Como escreve o Conselheiro Oliveira Mendes (em “Código de Processo Penal Comentado”, 5ª edição, pág. 1168), essa fundamentação reforçada «visa, por um lado, a total transparência da decisão, para que os seus destinatários (aqui se incluindo a própria comunidade) possam apreender e compreender claramente os juízos de valoração e de apreciação da prova, bem como a actividade interpretativa da lei e sua aplicação e, por outro lado, possibilitar ao tribunal superior a fiscalização e o controlo da actividade decisória, fiscalização e controlo que se concretizam através do recurso, o que consubstancia, desde a Revisão de 1997, um direito do arguido constitucionalmente consagrado, expressamente incluído nas garantias de defesa - artigo 32º, nº1, da Constituição da República».
É na fundamentação da sentença, sua explicitação e exame crítico que se poderá avaliar a consistência, objectividade, rigor e legitimidade do processo lógico e subjectivo da formação da convicção do julgador, do mesmo passo se viabilizando a possibilidade de controlo da decisão, de forma a impedir a avaliação probatória caprichosa ou arbitrária e deve ser conjugada com o sistema de livre apreciação da prova.

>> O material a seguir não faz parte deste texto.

import Mathlib
import HarnessLib
import Literature.Analysis.FluidPDE.SpaceTimeParametricIntegral
import Summits.HubbardSuperconductivity.HubbardSuperconductivity.Theorems.KLProgrammeC4aLevelChart
import Summits.HubbardSuperconductivity.HubbardSuperconductivity.Theorems.KLProgrammeC4aFoldBoxAlongTile
import Summits.HubbardSuperconductivity.HubbardSuperconductivity.Theorems.KLProgrammeC4aFoldBoxGlue
import Summits.HubbardSuperconductivity.HubbardSuperconductivity.Theorems.KLProgrammeC4aFoldBoxPreLawAllLevels
import Summits.HubbardSuperconductivity.HubbardSuperconductivity.Theorems.KLProgrammeC4aFoldBoxPartnerBandLawsAllLevels

/-!
# Route `KLProgramme` — crux C4a, S3 brick (B4) «(U1)-LAWS» part 6: THE THREE LAW ROWS OF THE COVER THEOREM FOR A NEAR-CAUSTIC BOX, IN ONE CALL —
# `hFlaw`, `hpre`, `hpost` of `…C4aCausticWindowCoverLog.intervalIntegral_caustic_nearCaustic_umklapp_log_le` for `F(ϑ) = |∬ w·X·(K e)′(ē) dv de|` over ALL loop levels

Cell `gate-hubbard-kl`, seat hubbard-kl-k3c3-p3 (g32; row «implicit-function / monotonicity route for μ(n)»).  Located brick for the (C)-closer lane / the (M4)
assembly of the umklapp first-order ϑ-layer (stub (C) `stub_twoLeg_curvature` of `KLRegimeEngineV17F2`, stmt-HubbardSuperconductivity-20437), memo
HOME/hubbard-kl-k3c3-p3/U1-CAUSTIC-SUP.md §12/§13 («(U1)-ROWS»; (w60) of the row's HANDOFF).

WHAT IT DOES.  Per near-caustic box `W × V = [α,β]_ϑ × [φa,φb]_loop` of an umklapp sheet `m` at radius `ρ`, base angle `θ`, with the loop level running over the
whole tube section `e ∈ [−hi, hi]`, put `F(ϑ) := |∫_{−hi}^{hi} ∫_{φa}^{φb} w(e)·X(e,v)·(K e)′(e_K(S(ϑ) − Φ(e, v+θ))) dv de|`, `S(ϑ) = pairSumPath μ K ρ ϑ θ 0`.  From the
near-caustic WITNESS `(ϑ₁,φ₁)` with datum `τ₀`, the loop margins `W_m`, the TILE-LEVEL thresholds of `…C4aFoldBoxAlongTile.foldBox_hyps_along_tile` (`hmod hsl hrt` in
`d̄ = τ₀ + msD₁(β−α)`), the caustic budget `d̄ + 2msD₁Wφ ≤ Δ ≤ min(3/10, u_min)`, `K₁Δ < r`, the kernel rows of the three regimes (all `0 < |e| ≤ hi`: `C¹`, envelopes
`1/max(|e|,|u|)^{1,2}`; `e ∈ [lo,hi]`: `C²`, `1/max³`, split support, flatness number; `e ∈ [−hi,−lo]`: diagonal majorant + tail law; `|e| ≤ lo`: scale-regular envelope;
jointly continuous `∂ᵤK`), the weight rows (`C¹` and vanishing at the loop-window ends in `v`, jointly continuous, `|X| ≤ X₀`, `|∂ᵥX| ≤ X₁`, `e`-Lipschitz on `[lo,hi]`)
and the profile rows (`0 ≤ w ≤ W` continuous), the theorem **`foldBox_law_rows`** returns the CONJUNCTION of the cover theorem's three hypotheses for this `F`,
LITERALLY in its binder shape (offset `inf_φ e_K(c + Φ(ρ,ϑ+θ) − Φ(0,φ+θ))`, `c = Φ(0,θ) − 2πm`): `hFlaw` with `A₁ = 2×`(4a's coefficient) and ceiling `Γ`,
`hpre` with 5i's `A′, B, B′` and ceiling `Γ′`, `hpost` with `P = 2×`(4b's coefficient) and the same `B, B′, Γ′` — so the closer's per-box call is
`obtain ⟨hFlaw, hpre, hpost⟩ := foldBox_law_rows …; exact intervalIntegral_caustic_nearCaustic_umklapp_log_le … hFlaw hpre hpost`.  Inside: the glue
(`…C4aFoldBoxGlue`, outer form for `hFlaw`/`hpost`, inner form = Fubini for `hpre`, joint continuity from `…C4aLevelChart.contDiffOn_levelPoint` +
`Literature…continuousOn_parametric_intervalIntegral`), parts 4c (`…PartnerBandLawsAllLevels`) and 5i (`…PreLawAllLevels`), `sInf_sheetBase_eq`.
Sizes binder shape + `GeomConstants`; nothing asserts (C), K3 or superconductivity.
References: FST II CPAM 51 (1998) §3 [cite: FeldmanSalmhoferTrubowitz1998]; Salmhofer 1999 §4.5.3 [cite: Salmhofer1999].
-/

noncomputable section

namespace Summit.HubbardSuperconductivity.HubbardSuperconductivity.Theorems.C4a

set_option linter.dupNamespace false -- summit = problem name (single-conjunct summit), D-0017

open Real Set MeasureTheory intervalIntegral
open Literature.MathematicalPhysics.QuantumLattice Literature.MathematicalPhysics.QuantumLattice.BandSectorCounting
open Literature.MathematicalPhysics.QuantumLattice.FermiRG
open Summit.HubbardSuperconductivity.HubbardSuperconductivity.Theorems.KLRegimeSplit
open Summit.HubbardSuperconductivity.HubbardSuperconductivity.Theorems.DispersionFlow
open Summit.HubbardSuperconductivity.HubbardSuperconductivity.Theorems.PerturbedFermiCurve

section Sizes

variable {K : TrigPolyC4v} {A : ℝ} (hA : ∀ p : Momentum, ∀ j ≤ 2, ‖iteratedFDeriv ℝ j (frameShift K) p‖ ≤ A) (hA20 : A ≤ 1 / 20)
  (hd : klCurveD ≤ (bandBounds (show (-4 : ℝ) < -1.1 by norm_num) (show (-1.1 : ℝ) ≤ -0.1 by norm_num)
    (show (-0.1 : ℝ) < 0 by norm_num)).Dtmin - 2 * A)
  {μ r : ℝ} (hr : 0 < r) (hlo : (-1.1 : ℝ) < μ - r - A) (hhi : μ + r + A < -0.1)
  {A₃ A₄ : ℝ} (hA₃ : ∀ p : Momentum, ‖iteratedFDeriv ℝ 3 (frameShift K) p‖ ≤ A₃)
  (hA₄ : ∀ p : Momentum, ‖iteratedFDeriv ℝ 4 (frameShift K) p‖ ≤ A₄)
  {K₁ K₂ K₃ : ℝ} (hK₁ : ∀ p : Momentum, ‖fderiv ℝ (frameLevel μ K) p‖ ≤ K₁) (hK₂ : ∀ p : Momentum, ‖iteratedFDeriv ℝ 2 (frameLevel μ K) p‖ ≤ K₂)
  (hK₃ : ∀ p : Momentum, ‖iteratedFDeriv ℝ 3 (frameLevel μ K) p‖ ≤ K₃)
include hA hA20 hd hr hlo hhi hA₃ hA₄ hK₁ hK₂ hK₃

Assim, a fundamentação da decisão deve obedecer a uma lógica de convencimento que permita a sua compreensão pelos destinatários, mas também pelo tribunal de recurso.
Essa lógica de convencimento e de possibilidade de controlo por via de recurso, porém, apenas se impõe na medida do necessário para a compreensão da decisão, da sua lógica intrínseca, de modo a que não possa apresentar-se como arbitrária ou injustificada – não porque o fosse, mas porque indemonstrada a sua justificação.

Aproximando–nos do caso dos autos, e começando pela concreta alegação, nesta parte, do arguido/recorrente, tenha–se presente que, no que em especial se refere à especificação dos fundamentos que presidiram à aplicação das consequências penais dos factos, esta se integra no aludido dever de fundamentação da decisão penal, imposto (no caso) na alínea d) do nº 1 do art. 389º–A do Cód. de Processo Penal.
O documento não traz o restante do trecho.